Start of Material for this task

import Summits.QuantumFields.YangMills.Theorems.BalabanUVNodesN15TwoSpacingGluingCurvedKnitCovariantAveragingJetDefect
import Summits.QuantumFields.YangMills.Theorems.BalabanUVNodesN15TwoSpacingGluingCurvedKnitCovariantAveragingNodeTwo
import HarnessLib

/-!
# THE GLUING STEP AT TWO LATTICE SPACINGS — PROGRAMME (P-Q), XIIIb: NE2⁺ BY NAME FOR THE (P-Q) FAMILY WITH ALL FOUR ENTRIES CONSTRUCTED — entry 0 = the η-defect of the glued propagators
# with Bałaban's covariant averaging summand live (n15-c∕188), entries 1–2 = the flat-jet defects of the same pair (n15-c∕190), entry 3 = the `(ΔG)`-defect (n15-c∕192) — FILE 140
# `ne2PlusOperator_sf₄`'s twin, `M = L^m` live

Cell `pub-ymgap`, seat `pub-ymgap-dag-n15-c` (R134 (a); HUMAN RULING D-0062), generation 21.  `bears_on: R4∕N15 · K3⁸ SpineGivenEndpointR13SepCoPHV (stmt-QuantumFields-27366)`.
Filed `--supports stmt-QuantumFields-27366 --as helper` — COUNT-NEUTRAL.  ONE theorem; 0 `sorry`.  Imports BY NAME n15-c∕193a (`ne2PlusOperator_sfq₃`), 190 (`sfq_idef_jet_cvGlued`), 189b
(`l2_opNorm_le_frobenius_norm`, `pow_sub_one_le_exp_sub_one`), FILE 132∕133 objects.  FILE 140's reduction with n15-c∕189b's window bookkeeping.  Nothing in the tree is modified.

★★★ `ne2PlusOperator_sfq₄`: for odd `L ≥ 7`, `a > 0`, `c₃₅ > 0`, trace-form coordinates `e` (operator norms), jet indices `j₁, j₂`: if the consumer's entries are PINNED (equations `hE1`,
`hE2`, `hE3`) to the flat-jet defects `𝔇(∇′_{j}∘glued′, ∇_{j}∘glued)` (`j = j₁, j₂`) and the `(ΔG)`-defect of the (P-Q) glued pair, then
`NE2PlusOperator c₃₅ (sfInstance d mm ι hL) (fun i => sfqFamily d mm ι a e hL i (E i))` — ALL FOUR ENTRIES of (3.42) constructed and proved for the glued propagators of the cover whose
Bałaban summand is `N_L ⊗ 1 − N_V^Q` (covariant block averaging `Q(U)` live), NO displayed row.

HONEST FRAMING ∕ LIMITS.  MODEL family on MODEL carriers (doubled-torus cover; global small-field gauge `U = e^{ηĀ′}`, `U′ = e^{η′A′}`; `Q(U)` = the main term (125) of [B7] (124), not the full
nonlinear average; the Landau summand `D_UR(U)D*_U` of (3.26) FLAT; flat jets; entrywise (3.42) SHAPES with crude constants); NOT [B9] Thm 3.1∕3.14 as printed and no estimate of Bałaban's.
This is the n15-c road-(c) rider «non-abelian dressing of NE2» for the AVERAGING summand; N15 of record untouched (DISCHARGED AS CONSUMED, p687738); counts UNMOVED (typed 28∕28 ·
discharged 8∕28); one finite 𝕋⁴ at fixed ε per index — NOT infinite volume ∕ OS ∕ mass gap ∕ Clay.  Restate-immune (no Theses import).
-/

noncomputable section

open scoped BigOperators Matrix

namespace Summit.QuantumFields.YangMills.BalabanUVNodes.N15.Gluing

open Literature.MathematicalPhysics.QuantumFieldTheory.Balaban1983to89
open Literature.MathematicalPhysics.QuantumFieldTheory.Balaban1983to89.B11SectG (BlockNorm HasMaj)
open Literature.MathematicalPhysics.QuantumFieldTheory.Balaban1983to89.T4EtaRate (NE2PlusOperator EtaRateIneq342 rateFactor rateFactor_nonneg)
open Literature.MathematicalPhysics.QuantumFieldTheory.Balaban1983to89.T4EtaRateDefect (idef)
open Literature.MathematicalPhysics.QuantumFieldTheory.Balaban1983to89.T4EtaRateCoeffDefect (pull)
open Summit.QuantumFields.YangMills.BalabanUVNodes.N15.BackgroundLayer (covLapM gavgM fgrad bgrad)
open Summit.QuantumFields.YangMills.BalabanUVNodes.N15.MatrixSpecies (coordMat liftMap liftEquiv)
open Summit.QuantumFields.YangMills.BalabanUVNodes.N15.CurvedSpecies (gaugePair)
open Literature.Barriers.QuantumFields (traceForm)
open Summit.QuantumFields.YangMills.BalabanUVNodes.N15.VectorPiece (bshiftEquiv kingPrV unitTorusGeoS)
open Summit.QuantumFields.YangMills.BalabanUVNodes.N15.MatrixSpecies (liftBlk basisConst basisConst_nonneg)
open Summit.QuantumFields.YangMills.BalabanUVNodes.N15.OperatorReadout (opGeo opFamily opGeo_len rateFactor_opGeo etaRateIneq342_of_hasMaj pref4_pos)
open Literature.NumberTheory.Sieve.SquarefreeSums (exp_sub_one_le_two_mul)

variable {d : ℕ} {L : ℕ} [NeZero L]

/-! ## `NE2PlusOperator` by name for the (P-Q) family: all four entries constructed -/

section Node

open scoped Matrix.Norms.L2Operator

variable (d) (mm ι : Type) [Fintype mm] [DecidableEq mm] [Nonempty mm] [Fintype ι] [DecidableEq ι] (e : Matrix mm mm ℂ ≃L[ℝ] (ι → ℝ))
import Summits.CriticalPhenomena.PercolationContinuityZ3.Theorems.PercNearOneGluingNoHeavyLowerTailKnQuestion8AntitheticWedgeQuadRel
import HarnessLib

/-!
# `NoHeavyLowerTail` (crux stmt-CriticalPhenomena-4575), antithetic vdBHK programme: THEOREM C in RELATION FORM — a nested violation of (R)(X,L) LIFTS to
# a nested violation of (R)(T(X;L), L_T), with the full T-pattern data needed to lift again (iteration along the T-tower)

Support file (seat `prim-ineq-gen-7` gen 53; `--supports stmt-CriticalPhenomena-4575`).  No `sorry`, no definitions.  Memo: FINDING-UNCROSS-g53.md §3.

`AntitheticWedgeConverse.not_R_newleaf_of_nested_violation` (g52, THEOREM C) concludes `¬ (R)(T(X;L), L_T)` from a nested violating configuration of
(R)(X,L), for a `PartialOrder X`.  This file proves the SAME construction for an abstract reflexive–transitive relation `r` (so that it applies to
`X × Fin 4` with the wedge relation, which carries no order instance) and returns the lifted configuration ITSELF: two T-pattern quadruples
`(P₁,P₂,P₃,P₄) = (𝐭, 𝐬, 𝐭, 𝐚₄)`, `(Q₁,Q₂,Q₃,Q₄) = (𝐩, 𝐮, 𝐯, 𝐪)` of up-sets of `T(X;L)` (relation `r p.1 q.1 ∧ SHEET`, half
`L_T = Finset.univ.filter (·.2 ≤ 1)`, involution `(ι, s)`) satisfying all twelve + twelve pattern conditions of (R)(T(X;L),L_T), NESTED (`P₃ ⊆ P₂`) and
VIOLATING: `#(P₂ ∩ Q₂) + #(P₃ ∩ Q₃) + #((P₄ ∖ P₁) ∩ (Q₄ ∖ Q₁)) < #(P₂ ∩ ι_T Q₃) + #(P₃ ∩ ι_T Q₂)`.  Template (`U = ↑_r(α₂ ∩ L)`, `σ = U ∪ (α₃ ∖ L)`,
`γ = U ∪ α₃`, `β₃' = {x ∈ β₃ : x ∉ L ∨ ↑_r x ∖ L ⊆ β₂}`, `q₂ = β₂ ∪ (↑_r(β₃ ∩ L) ∖ L)`): `𝐬 = (σ,σ,α₂,σ)`, `𝐭 = (σ,α₃,σ,σ)`, `𝐚₄ = (σ,γ,α₂,γ)`,
`𝐩 = (∅,β₃',β₂,X)`, `𝐮 = (∅,∅,β₂,X)`, `𝐯 = (∅,β₃,X,X)`, `𝐪 = (∅,β₃,q₂,X)` — as in THEOREM C.
* `AntitheticWedgeConverseRel.nested_violation_lifts` — the statement above.  Since its conclusion contains the hypotheses of the theorem one level
  up (with `AntitheticWedgeQuadRel.rel_refl / rel_trans / rel_half_down / rel_invol` supplying the structural ones), it ITERATES: a nested violation of
  (R)(X,L) gives nested violations of (R)(Tᵏ(X;L), L_{Tᵏ}) for every `k ≥ 1` (`AntitheticWedgeTower`, this generation, spells out `k = 2`).  This is the
  abstract engine of THEOREM P⁻ of g52 ((R)(Ω_T, v) for a tree `T` only at path ends), whose other inputs are the certified W@middle witness and
  `AntitheticWedgeDescent`.
-/

namespace Summit.CriticalPhenomena.PercolationContinuityZ3.Theorems

open Finset

namespace AntitheticWedgeConverseRel

variable {X : Type*} [DecidableEq X] [Fintype X]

End of Material for this task

Look above for the line that contains "# a nested violation". Starting there, transcribe every line exactly until you have copied the line that contains "#(P₂ ∩ ι_T Q₃)".

Exercise response:
# a nested violation of (R)(T(X;L), L_T), with the full T-pattern data needed to lift again (iteration along the T-tower)

Support file (seat `prim-ineq-gen-7` gen 53; `--supports stmt-CriticalPhenomena-4575`).  No `sorry`, no definitions.  Memo: FINDING-UNCROSS-g53.md §3.

`AntitheticWedgeConverse.not_R_newleaf_of_nested_violation` (g52, THEOREM C) concludes `¬ (R)(T(X;L), L_T)` from a nested violating configuration of
(R)(X,L), for a `PartialOrder X`.  This file proves the SAME construction for an abstract reflexive–transitive relation `r` (so that it applies to
`X × Fin 4` with the wedge relation, which carries no order instance) and returns the lifted configuration ITSELF: two T-pattern quadruples
`(P₁,P₂,P₃,P₄) = (𝐭, 𝐬, 𝐭, 𝐚₄)`, `(Q₁,Q₂,Q₃,Q₄) = (𝐩, 𝐮, 𝐯, 𝐪)` of up-sets of `T(X;L)` (relation `r p.1 q.1 ∧ SHEET`, half
`L_T = Finset.univ.filter (·.2 ≤ 1)`, involution `(ι, s)`) satisfying all twelve + twelve pattern conditions of (R)(T(X;L),L_T), NESTED (`P₃ ⊆ P₂`) and
VIOLATING: `#(P₂ ∩ Q₂) + #(P₃ ∩ Q₃) + #((P₄ ∖ P₁) ∩ (Q₄ ∖ Q₁)) < #(P₂ ∩ ι_T Q₃) + #(P₃ ∩ ι_T Q₂)`.  Template (`U = ↑_r(α₂ ∩ L)`, `σ = U ∪ (α₃ ∖ L)`,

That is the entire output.